Start of RECORDS TO USE

/-- ★★★ **O1ᵘ-H v2.2 ⟸ POLYᵘ-H v0.2a (tube conclusion)** = ✓p826594 ∘ ★★`polymerTransportH_of_tube`; conclusion = O1ᵘ-H v2.2 VERBATIM.  Nothing of
Bałaban's is proved. [cite: Balaban1987RG1, Thm 1 (0.22)-(0.30) pp.256-258, (1.18) p.263; Balaban1985UV3, p.263] -/
theorem oneStepTransportUH_of_polymerTransportH_tube
    (hT : ∃ pW : ℝ, ∃ γ₁ : ℝ, 0 < γ₁ ∧ ∀ (F : T3Family) (γ : ℝ), 0 < γ → γ ≤ γ₁ → ∀ (b₀ p₀ : ℝ) (j₀ : ℕ) (prm : ℕ → ClassParams) (η : ℕ → ℝ) (rA : ℝ) (Bρ : ℕ → ℝ), 0 < b₀ → 0 < p₀ → pW ≤ p₀ → AdmissibleClassParams F γ b₀ p₀ prm → (∀ j, 0 ≤ η j) → Summable η → Summable (fun i => ∑' k, η (k + i)) → Tendsto (fun j => (∑' k, η (k + j)) * ((1 + 2 * ((F.L : ℝ) ^ j / γ) * (Fintype.card (Plaq (F.P j) 0) : ℝ)) * (Fintype.card (PBond (F.P j) 0) : ℝ) ^ 2)) atTop (𝓝 0) → 0 < rA → ∃ κ₀ : ℝ, 0 < κ₀ ∧ ∀ (κ : ℝ), 0 < κ → κ ≤ κ₀ → ∃ (θ r δT Ctr C w₀ : ℝ) (εd δ : ℕ → ℝ) (j₁ : ℕ), 0 < θ ∧ 0 < r ∧ 0 < δT ∧ 1 ≤ Ctr ∧ 0 ≤ C ∧ 0 < w₀ ∧ (∀ j, 0 ≤ εd j ∧ 0 ≤ δ j) ∧ Summable εd ∧ Summable δ ∧ Summable (fun i => ∑' k, δ (k + i)) ∧ Tendsto (fun j => (∑' k, δ (k + j)) * ((1 + 2 * ((F.L : ℝ) ^ j / γ) * (Fintype.card (Plaq (F.P j) 0) : ℝ)) * (Fintype.card (PBond (F.P j) 0) : ℝ) ^ 2)) atTop (𝓝 0) ∧ j₀ ≤ j₁ ∧ ∀ (ν : ℕ → (j : ℕ) → MeasureTheory.Measure (GaugeField (F.P j) 0 ↥(Matrix.specialUnitaryGroup (Fin 2) ℂ))), (∀ K, ν K K = T4GenFunBounds.gibbsMeasure (F.P K) ((F.scheme ℰp γ).β K)) → (∀ K j, j < K → ν K j = Measure.map (descend F ℰp j) (ν K (j + 1))) → ∀ (K K' : ℕ), K ≤ K' → ∀ (Ts T : ℕ), Ts < T → T ≤ K → ∀ (μ μ' : ((j : ℕ) → MeasureTheory.Measure (GaugeField (F.P j) 0 ↥(Matrix.specialUnitaryGroup (Fin 2) ℂ)))) (ρ ρ' : ((j : ℕ) → GaugeField (F.P j) 0 ↥(Matrix.specialUnitaryGroup (Fin 2) ℂ) → ℝ)), (∀ j : ℕ, Ts ≤ j → j ≤ T → μ j = ν K j ∧ μ' j = ν K' j) → (∀ j : ℕ, j < Ts → μ j = Measure.map (descend F ℰp j) ((μ (j + 1)).withDensity (fun U => ENNReal.ofReal ((∏ p : Plaq _ _, max 0 (min 1 ((24 / 25 * (θBal F.L γ b₀ p₀ (j + 1)) - dist1 (GaugeField.plaqHol U p)) / ((24 / 25 - 1 / 2) * (θBal F.L γ b₀ p₀ (j + 1))))))))) ∧ μ' j = Measure.map (descend F ℰp j) ((μ' (j + 1)).withDensity (fun U => ENNReal.ofReal ((∏ p : Plaq _ _, max 0 (min 1 ((24 / 25 * (θBal F.L γ b₀ p₀ (j + 1)) - dist1 (GaugeField.plaqHol U p)) / ((24 / 25 - 1 / 2) * (θBal F.L γ b₀ p₀ (j + 1)))))))))) → (∀ j : ℕ, Ts ≤ j → j < T → μ j = Measure.map (descend F ℰp j) (μ (j + 1)) ∧ μ' j = Measure.map (descend F ℰp j) (μ' (j + 1))) → (∀ j : ℕ, j ≤ T → IsFiniteMeasure (μ j) ∧ IsFiniteMeasure (μ' j)) → (∀ j : ℕ, j₀ ≤ j → j ≤ T → ((∀ U, PlaqSmall (θBal F.L γ b₀ p₀ j) U → 0 < ρ j U ∧ 0 < ρ' j U) ∧ μ j = (fieldMeasure _ _ _).withDensity (fun U => ENNReal.ofReal (ρ j U)) ∧ μ' j = (fieldMeasure _ _ _).withDensity (fun U => ENNReal.ofReal (ρ' j U)) ∧ (∃ κ : ℝ, MemAtHeight F ℰp j (prm j) (fun U => Real.exp κ * ρ j U)) ∧ (∃ κ : ℝ, MemAtHeight F ℰp j (prm j) (fun U => Real.exp κ * ρ' j U)) ∧ μ j {U | ¬ PlaqSmall (θBal F.L γ b₀ p₀ j) U} ≤ ENNReal.ofReal (η j) ∧ μ' j {U | ¬ PlaqSmall (θBal F.L γ b₀ p₀ j) U} ≤ ENNReal.ofReal (η j) ∧ (ContinuousOn (ρ j) {U | PlaqSmall (θBal F.L γ b₀ p₀ j) U} ∧ ContinuousOn (ρ' j) {U | PlaqSmall (θBal F.L γ b₀ p₀ j) U}) ∧ ((∀ (U : GaugeField _ _ ↥(Matrix.specialUnitaryGroup (Fin 2) ℂ)), PlaqSmall (49 / 50 * θBal F.L γ b₀ p₀ j) U → ∀ (b b' : PBond _ _) (v v' : Fin 3 → ℝ), ‖v‖ ≤ 1 → ‖v'‖ ≤ 1 → ∃ g : ℂ × ℂ → ℂ, DifferentiableOn ℂ g (Metric.ball (0 : ℂ) (rA * (49 / 50 * θBal F.L γ b₀ p₀ j)) ×ˢ Metric.ball (0 : ℂ) (rA * (49 / 50 * θBal F.L γ b₀ p₀ j))) ∧ (∀ (s t : ℝ) (V Z : GaugeField _ _ ↥(Matrix.specialUnitaryGroup (Fin 2) ℂ)), |s| < rA * (49 / 50 * θBal F.L γ b₀ p₀ j) → |t| < rA * (49 / 50 * θBal F.L γ b₀ p₀ j) → (∀ e, e ≠ b → V e = U e) → V b = U b * expPt (s • v) → (∀ e, e ≠ b' → Z e = V e) → Z b' = V b' * expPt (t • v') → g ((s : ℂ), (t : ℂ)) = (((Real.log (ρ j Z)) : ℝ) : ℂ)) ∧ ∀ z ∈ Metric.ball (0 : ℂ) (rA * (49 / 50 * θBal F.L γ b₀ p₀ j)) ×ˢ Metric.ball (0 : ℂ) (rA * (49 / 50 * θBal F.L γ b₀ p₀ j)), ‖g z - g 0‖ ≤ (Bρ j)) ∧ (∀ (U : GaugeField _ _ ↥(Matrix.specialUnitaryGroup (Fin 2) ℂ)), PlaqSmall (49 / 50 * θBal F.L γ b₀ p₀ j) U → ∀ (b b' : PBond _ _) (v v' : Fin 3 → ℝ), ‖v‖ ≤ 1 → ‖v'‖ ≤ 1 → ∃ g : ℂ × ℂ → ℂ, DifferentiableOn ℂ g (Metric.ball (0 : ℂ) (rA * (49 / 50 * θBal F.L γ b₀ p₀ j)) ×ˢ Metric.ball (0 : ℂ) (rA * (49 / 50 * θBal F.L γ b₀ p₀ j))) ∧ (∀ (s t : ℝ) (V Z : GaugeField _ _ ↥(Matrix.specialUnitaryGroup (Fin 2) ℂ)), |s| < rA * (49 / 50 * θBal F.L γ b₀ p₀ j) → |t| < rA * (49 / 50 * θBal F.L γ b₀ p₀ j) → (∀ e, e ≠ b → V e = U e) → V b = U b * expPt (s • v) → (∀ e, e ≠ b' → Z e = V e) → Z b' = V b' * expPt (t • v') → g ((s : ℂ), (t : ℂ)) = (((Real.log (ρ' j Z)) : ℝ) : ℂ)) ∧ ∀ z ∈ Metric.ball (0 : ℂ) (rA * (49 / 50 * θBal F.L γ b₀ p₀ j)) ×ˢ Metric.ball (0 : ℂ) (rA * (49 / 50 * θBal F.L γ b₀ p₀ j)), ‖g z - g 0‖ ≤ (Bρ j))))) → ∀ (w : ℝ), 0 ≤ w → w / (((F.L : ℝ) ^ Ts / γ) * θBal F.L γ b₀ p₀ Ts ^ 2) ≤ w₀ → (∃ k : PBond (F.P Ts) 0 → PBond (F.P Ts) 0 → ℝ, (∀ b b', 0 ≤ k b b') ∧ (∀ b, ∑ b', k b b' * Real.exp (κ * (b.src.tdist b'.src : ℝ)) ≤ w) ∧ (∀ (b b' : PBond _ _) (v v' : Fin 3 → ℝ) (U V W Z : GaugeField _ _ ↥(Matrix.specialUnitaryGroup (Fin 2) ℂ)), ‖v‖ ≤ (rA / 2) * (θBal F.L γ b₀ p₀ Ts / 4) → ‖v'‖ ≤ (rA / 2) * (θBal F.L γ b₀ p₀ Ts / 4) → PlaqSmall (θBal F.L γ b₀ p₀ Ts / 4) U → PlaqSmall (θBal F.L γ b₀ p₀ Ts / 4) V → PlaqSmall (θBal F.L γ b₀ p₀ Ts / 4) W → PlaqSmall (θBal F.L γ b₀ p₀ Ts / 4) Z → (∀ e, e ≠ b → V e = U e) → V b = U b * expPt v → (∀ e, e ≠ b' → W e = U e) → W b' = U b' * expPt v' → (∀ e, e ≠ b' → Z e = V e) → Z b' = V b' * expPt v' → |(Real.log (ρ Ts Z) - Real.log (ρ' Ts Z)) - (Real.log (ρ Ts V) - Real.log (ρ' Ts V)) - (Real.log (ρ Ts W) - Real.log (ρ' Ts W)) + (Real.log (ρ Ts U) - Real.log (ρ' Ts U))| ≤ k b b' * (‖v‖ / (θBal F.L γ b₀ p₀ Ts / 4)) * (‖v'‖ / (θBal F.L γ b₀ p₀ Ts / 4)))) → ∀ (j : ℕ), j₁ ≤ j → j + 1 ≤ Ts → ∃ (c' : Plaq (F.P j) 0 → ℝ) (a' w' : ℝ), 0 ≤ a' ∧ 0 ≤ w' ∧ a' + θ * (w' / (((F.L : ℝ) ^ j / γ) * θBal F.L γ b₀ p₀ j ^ 2)) ≤ (Ctr + εd (T - (Ts + 1)) + C * (w / (((F.L : ℝ) ^ Ts / γ) * θBal F.L γ b₀ p₀ Ts ^ 2))) * (w / (((F.L : ℝ) ^ Ts / γ) * θBal F.L γ b₀ p₀ Ts ^ 2)) + δ j ∧ (∀ p, |c' p| ≤ a') ∧ Real.exp (6 * (r * (θBal F.L γ b₀ p₀ j / 4))) ≤ 1 + δT ∧ ∃ (n : ℕ) (supp : Fin n → Finset (PBond (F.P j) 0)) (len wt : Fin n → ℝ) (act : Fin n → GaugeField (F.P j) 0 ↥(Matrix.specialUnitaryGroup (Fin 2) ℂ) → ℝ) (actC : Fin n → (PBond (F.P j) 0 → Matrix (Fin 2) (Fin 2) ℂ) → ℂ) (c₀ : ℝ), (∀ X, 0 ≤ wt X) ∧ (∀ X, ∀ e ∈ supp X, ∀ e' ∈ supp X, (e.src.tdist e'.src : ℝ) ≤ len X) ∧ (∀ X (U U' : GaugeField (F.P j) 0 ↥(Matrix.specialUnitaryGroup (Fin 2) ℂ)), (∀ e ∈ supp X, U e = U' e) → act X U = act X U') ∧ (∀ X (U : GaugeField (F.P j) 0 ↥(Matrix.specialUnitaryGroup (Fin 2) ℂ)), PlaqSmall (θBal F.L γ b₀ p₀ j / 4) U → AnalyticOnNhd ℂ (actC X) ((BalabanUVClass.CplxModel.specialUnitary (Fin 2)).cplxTube δT U)) ∧ (∀ X (U : GaugeField (F.P j) 0 ↥(Matrix.specialUnitaryGroup (Fin 2) ℂ)), PlaqSmall (θBal F.L γ b₀ p₀ j / 4) U → ∀ V : GaugeField (F.P j) 0 ↥(Matrix.specialUnitaryGroup (Fin 2) ℂ), (BalabanUVClass.CplxModel.specialUnitary (Fin 2)).embed V ∈ (BalabanUVClass.CplxModel.specialUnitary (Fin 2)).cplxTube δT U → actC X ((BalabanUVClass.CplxModel.specialUnitary (Fin 2)).embed V) = ((act X V : ℝ) : ℂ)) ∧ (∀ X (U : GaugeField (F.P j) 0 ↥(Matrix.specialUnitaryGroup (Fin 2) ℂ)), PlaqSmall (θBal F.L γ b₀ p₀ j / 4) U → ∀ W ∈ (BalabanUVClass.CplxModel.specialUnitary (Fin 2)).cplxTube δT U, ‖actC X W - actC X ((BalabanUVClass.CplxModel.specialUnitary (Fin 2)).embed U)‖ ≤ wt X) ∧ (∀ U : GaugeField (F.P j) 0 ↥(Matrix.specialUnitaryGroup (Fin 2) ℂ), PlaqSmall (θBal F.L γ b₀ p₀ j / 4) U → Real.log (ρ j U) - Real.log (ρ' j U) - ((F.L : ℝ) ^ j / γ) * ∑ p, c' p * (1 - reTr (GaugeField.plaqHol U p)) = c₀ + ∑ X, act X U) ∧ (∀ b : PBond (F.P j) 0, ∑ X ∈ Finset.univ.filter (fun X => b ∈ supp X), (8 * wt X / r ^ 2) * ((supp X).card : ℝ) * Real.exp (κ * len X) ≤ w')) :
    ∃ pW : ℝ, ∃ γ₁ : ℝ, 0 < γ₁ ∧ ∀ (F : T3Family) (γ : ℝ), 0 < γ → γ ≤ γ₁ → ∀ (b₀ p₀ : ℝ) (j₀ : ℕ) (prm : ℕ → ClassParams) (η : ℕ → ℝ) (rA : ℝ) (Bρ : ℕ → ℝ), 0 < b₀ → 0 < p₀ → pW ≤ p₀ → AdmissibleClassParams F γ b₀ p₀ prm → (∀ j, 0 ≤ η j) → Summable η → Summable (fun i => ∑' k, η (k + i)) → Tendsto (fun j => (∑' k, η (k + j)) * ((1 + 2 * ((F.L : ℝ) ^ j / γ) * (Fintype.card (Plaq (F.P j) 0) : ℝ)) * (Fintype.card (PBond (F.P j) 0) : ℝ) ^ 2)) atTop (𝓝 0) → 0 < rA → ∃ κ₀ : ℝ, 0 < κ₀ ∧ ∀ (κ : ℝ), 0 < κ → κ ≤ κ₀ → ∃ (θ r Ctr C w₀ : ℝ) (εd δ : ℕ → ℝ) (j₁ : ℕ), 0 < θ ∧ 0 < r ∧ 1 ≤ Ctr ∧ 0 ≤ C ∧ 0 < w₀ ∧ (∀ j, 0 ≤ εd j ∧ 0 ≤ δ j) ∧ Summable εd ∧ Summable δ ∧ Summable (fun i => ∑' k, δ (k + i)) ∧ Tendsto (fun j => (∑' k, δ (k + j)) * ((1 + 2 * ((F.L : ℝ) ^ j / γ) * (Fintype.card (Plaq (F.P j) 0) : ℝ)) * (Fintype.card (PBond (F.P j) 0) : ℝ) ^ 2)) atTop (𝓝 0) ∧ j₀ ≤ j₁ ∧ ∀ (ν : ℕ → (j : ℕ) → MeasureTheory.Measure (GaugeField (F.P j) 0 ↥(Matrix.specialUnitaryGroup (Fin 2) ℂ))), (∀ K, ν K K = T4GenFunBounds.gibbsMeasure (F.P K) ((F.scheme ℰp γ).β K)) → (∀ K j, j < K → ν K j = Measure.map (descend F ℰp j) (ν K (j + 1))) → ∀ (K K' : ℕ), K ≤ K' → ∀ (Ts T : ℕ), Ts < T → T ≤ K → ∀ (μ μ' : ((j : ℕ) → MeasureTheory.Measure (GaugeField (F.P j) 0 ↥(Matrix.specialUnitaryGroup (Fin 2) ℂ)))) (ρ ρ' : ((j : ℕ) → GaugeField (F.P j) 0 ↥(Matrix.specialUnitaryGroup (Fin 2) ℂ) → ℝ)), (∀ j : ℕ, Ts ≤ j → j ≤ T → μ j = ν K j ∧ μ' j = ν K' j) → (∀ j : ℕ, j < Ts → μ j = Measure.map (descend F ℰp j) ((μ (j + 1)).withDensity (fun U => ENNReal.ofReal ((∏ p : Plaq _ _, max 0 (min 1 ((24 / 25 * (θBal F.L γ b₀ p₀ (j + 1)) - dist1 (GaugeField.plaqHol U p)) / ((24 / 25 - 1 / 2) * (θBal F.L γ b₀ p₀ (j + 1))))))))) ∧ μ' j = Measure.map (descend F ℰp j) ((μ' (j + 1)).withDensity (fun U => ENNReal.ofReal ((∏ p : Plaq _ _, max 0 (min 1 ((24 / 25 * (θBal F.L γ b₀ p₀ (j + 1)) - dist1 (GaugeField.plaqHol U p)) / ((24 / 25 - 1 / 2) * (θBal F.L γ b₀ p₀ (j + 1)))))))))) → (∀ j : ℕ, Ts ≤ j → j < T → μ j = Measure.map (descend F ℰp j) (μ (j + 1)) ∧ μ' j = Measure.map (descend F ℰp j) (μ' (j + 1))) → (∀ j : ℕ, j ≤ T → IsFiniteMeasure (μ j) ∧ IsFiniteMeasure (μ' j)) → (∀ j : ℕ, j₀ ≤ j → j ≤ T → ((∀ U, PlaqSmall (θBal F.L γ b₀ p₀ j) U → 0 < ρ j U ∧ 0 < ρ' j U) ∧ μ j = (fieldMeasure _ _ _).withDensity (fun U => ENNReal.ofReal (ρ j U)) ∧ μ' j = (fieldMeasure _ _ _).withDensity (fun U => ENNReal.ofReal (ρ' j U)) ∧ (∃ κ : ℝ, MemAtHeight F ℰp j (prm j) (fun U => Real.exp κ * ρ j U)) ∧ (∃ κ : ℝ, MemAtHeight F ℰp j (prm j) (fun U => Real.exp κ * ρ' j U)) ∧ μ j {U | ¬ PlaqSmall (θBal F.L γ b₀ p₀ j) U} ≤ ENNReal.ofReal (η j) ∧ μ' j {U | ¬ PlaqSmall (θBal F.L γ b₀ p₀ j) U} ≤ ENNReal.ofReal (η j) ∧ (ContinuousOn (ρ j) {U | PlaqSmall (θBal F.L γ b₀ p₀ j) U} ∧ ContinuousOn (ρ' j) {U | PlaqSmall (θBal F.L γ b₀ p₀ j) U}) ∧ ((∀ (U : GaugeField _ _ ↥(Matrix.specialUnitaryGroup (Fin 2) ℂ)), PlaqSmall (49 / 50 * θBal F.L γ b₀ p₀ j) U → ∀ (b b' : PBond _ _) (v v' : Fin 3 → ℝ), ‖v‖ ≤ 1 → ‖v'‖ ≤ 1 → ∃ g : ℂ × ℂ → ℂ, DifferentiableOn ℂ g (Metric.ball (0 : ℂ) (rA * (49 / 50 * θBal F.L γ b₀ p₀ j)) ×ˢ Metric.ball (0 : ℂ) (rA * (49 / 50 * θBal F.L γ b₀ p₀ j))) ∧ (∀ (s t : ℝ) (V Z : GaugeField _ _ ↥(Matrix.specialUnitaryGroup (Fin 2) ℂ)), |s| < rA * (49 / 50 * θBal F.L γ b₀ p₀ j) → |t| < rA * (49 / 50 * θBal F.L γ b₀ p₀ j) → (∀ e, e ≠ b → V e = U e) → V b = U b * expPt (s • v) → (∀ e, e ≠ b' → Z e = V e) → Z b' = V b' * expPt (t • v') → g ((s : ℂ), (t : ℂ)) = (((Real.log (ρ j Z)) : ℝ) : ℂ)) ∧ ∀ z ∈ Metric.ball (0 : ℂ) (rA * (49 / 50 * θBal F.L γ b₀ p₀ j)) ×ˢ Metric.ball (0 : ℂ) (rA * (49 / 50 * θBal F.L γ b₀ p₀ j)), ‖g z - g 0‖ ≤ (Bρ j)) ∧ (∀ (U : GaugeField _ _ ↥(Matrix.specialUnitaryGroup (Fin 2) ℂ)), PlaqSmall (49 / 50 * θBal F.L γ b₀ p₀ j) U → ∀ (b b' : PBond _ _) (v v' : Fin 3 → ℝ), ‖v‖ ≤ 1 → ‖v'‖ ≤ 1 → ∃ g : ℂ × ℂ → ℂ, DifferentiableOn ℂ g (Metric.ball (0 : ℂ) (rA * (49 / 50 * θBal F.L γ b₀ p₀ j)) ×ˢ Metric.ball (0 : ℂ) (rA * (49 / 50 * θBal F.L γ b₀ p₀ j))) ∧ (∀ (s t : ℝ) (V Z : GaugeField _ _ ↥(Matrix.specialUnitaryGroup (Fin 2) ℂ)), |s| < rA * (49 / 50 * θBal F.L γ b₀ p₀ j) → |t| < rA * (49 / 50 * θBal F.L γ b₀ p₀ j) → (∀ e, e ≠ b → V e = U e) → V b = U b * expPt (s • v) → (∀ e, e ≠ b' → Z e = V e) → Z b' = V b' * expPt (t • v') → g ((s : ℂ), (t : ℂ)) = (((Real.log (ρ' j Z)) : ℝ) : ℂ)) ∧ ∀ z ∈ Metric.ball (0 : ℂ) (rA * (49 / 50 * θBal F.L γ b₀ p₀ j)) ×ˢ Metric.ball (0 : ℂ) (rA * (49 / 50 * θBal F.L γ b₀ p₀ j)), ‖g z - g 0‖ ≤ (Bρ j))))) → ∀ (w : ℝ), 0 ≤ w → w / (((F.L : ℝ) ^ Ts / γ) * θBal F.L γ b₀ p₀ Ts ^ 2) ≤ w₀ → (∃ k : PBond (F.P Ts) 0 → PBond (F.P Ts) 0 → ℝ, (∀ b b', 0 ≤ k b b') ∧ (∀ b, ∑ b', k b b' * Real.exp (κ * (b.src.tdist b'.src : ℝ)) ≤ w) ∧ (∀ (b b' : PBond _ _) (v v' : Fin 3 → ℝ) (U V W Z : GaugeField _ _ ↥(Matrix.specialUnitaryGroup (Fin 2) ℂ)), ‖v‖ ≤ (rA / 2) * (θBal F.L γ b₀ p₀ Ts / 4) → ‖v'‖ ≤ (rA / 2) * (θBal F.L γ b₀ p₀ Ts / 4) → PlaqSmall (θBal F.L γ b₀ p₀ Ts / 4) U → PlaqSmall (θBal F.L γ b₀ p₀ Ts / 4) V → PlaqSmall (θBal F.L γ b₀ p₀ Ts / 4) W → PlaqSmall (θBal F.L γ b₀ p₀ Ts / 4) Z → (∀ e, e ≠ b → V e = U e) → V b = U b * expPt v → (∀ e, e ≠ b' → W e = U e) → W b' = U b' * expPt v' → (∀ e, e ≠ b' → Z e = V e) → Z b' = V b' * expPt v' → |(Real.log (ρ Ts Z) - Real.log (ρ' Ts Z)) - (Real.log (ρ Ts V) - Real.log (ρ' Ts V)) - (Real.log (ρ Ts W) - Real.log (ρ' Ts W)) + (Real.log (ρ Ts U) - Real.log (ρ' Ts U))| ≤ k b b' * (‖v‖ / (θBal F.L γ b₀ p₀ Ts / 4)) * (‖v'‖ / (θBal F.L γ b₀ p₀ Ts / 4)))) → ∀ (j : ℕ), j₁ ≤ j → j + 1 ≤ Ts → ∃ (c' : Plaq (F.P j) 0 → ℝ) (a' w' : ℝ), 0 ≤ a' ∧ 0 ≤ w' ∧ a' + θ * (w' / (((F.L : ℝ) ^ j / γ) * θBal F.L γ b₀ p₀ j ^ 2)) ≤ (Ctr + εd (T - (Ts + 1)) + C * (w / (((F.L : ℝ) ^ Ts / γ) * θBal F.L γ b₀ p₀ Ts ^ 2))) * (w / (((F.L : ℝ) ^ Ts / γ) * θBal F.L γ b₀ p₀ Ts ^ 2)) + δ j ∧ (∀ p, |c' p| ≤ a') ∧ ∃ k' : PBond (F.P j) 0 → PBond (F.P j) 0 → ℝ, (∀ b b', 0 ≤ k' b b') ∧ (∀ b, ∑ b', k' b b' * Real.exp (κ * (b.src.tdist b'.src : ℝ)) ≤ w') ∧ (∀ (b b' : PBond _ _) (v v' : Fin 3 → ℝ) (U V W Z : GaugeField _ _ ↥(Matrix.specialUnitaryGroup (Fin 2) ℂ)), ‖v‖ ≤ r * (θBal F.L γ b₀ p₀ j / 4) → ‖v'‖ ≤ r * (θBal F.L γ b₀ p₀ j / 4) → PlaqSmall (θBal F.L γ b₀ p₀ j / 4) U → PlaqSmall (θBal F.L γ b₀ p₀ j / 4) V → PlaqSmall (θBal F.L γ b₀ p₀ j / 4) W → PlaqSmall (θBal F.L γ b₀ p₀ j / 4) Z → (∀ e, e ≠ b → V e = U e) → V b = U b * expPt v → (∀ e, e ≠ b' → W e = U e) → W b' = U b' * expPt v' → (∀ e, e ≠ b' → Z e = V e) → Z b' = V b' * expPt v' → |(Real.log (ρ j Z) - Real.log (ρ' j Z) - ((F.L : ℝ) ^ j / γ) * ∑ p, c' p * (1 - reTr (GaugeField.plaqHol Z p))) - (Real.log (ρ j V) - Real.log (ρ' j V) - ((F.L : ℝ) ^ j / γ) * ∑ p, c' p * (1 - reTr (GaugeField.plaqHol V p))) - (Real.log (ρ j W) - Real.log (ρ' j W) - ((F.L : ℝ) ^ j / γ) * ∑ p, c' p * (1 - reTr (GaugeField.plaqHol W p))) + (Real.log (ρ j U) - Real.log (ρ' j U) - ((F.L : ℝ) ^ j / γ) * ∑ p, c' p * (1 - reTr (GaugeField.plaqHol U p)))| ≤ k' b b' * (‖v‖ / (θBal F.L γ b₀ p₀ j / 4)) * (‖v'‖ / (θBal F.L γ b₀ p₀ j / 4))) :=
  Summit.QuantumFields.YangMills.Theorems.OrganTangentOneStepTransportUHOfPolymerTransportH.oneStepTransportUH_of_polymerTransportH
    (polymerTransportH_of_tube hT)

End of RECORDS TO USE

» TASK REQUIREMENTS: Looking at the entries above, can you reproduce exactly the lines from the one that holds "Bałaban's is proved." through the one that holds "theorem oneStepTransportUH_of_polymerTransportH_tube", and only those?

» COMPLETED TASK:
Bałaban's is proved. [cite: Balaban1987RG1, Thm 1 (0.22)-(0.30) pp.256-258, (1.18) p.263; Balaban1985UV3, p.263] -/
theorem oneStepTransportUH_of_polymerTransportH_tube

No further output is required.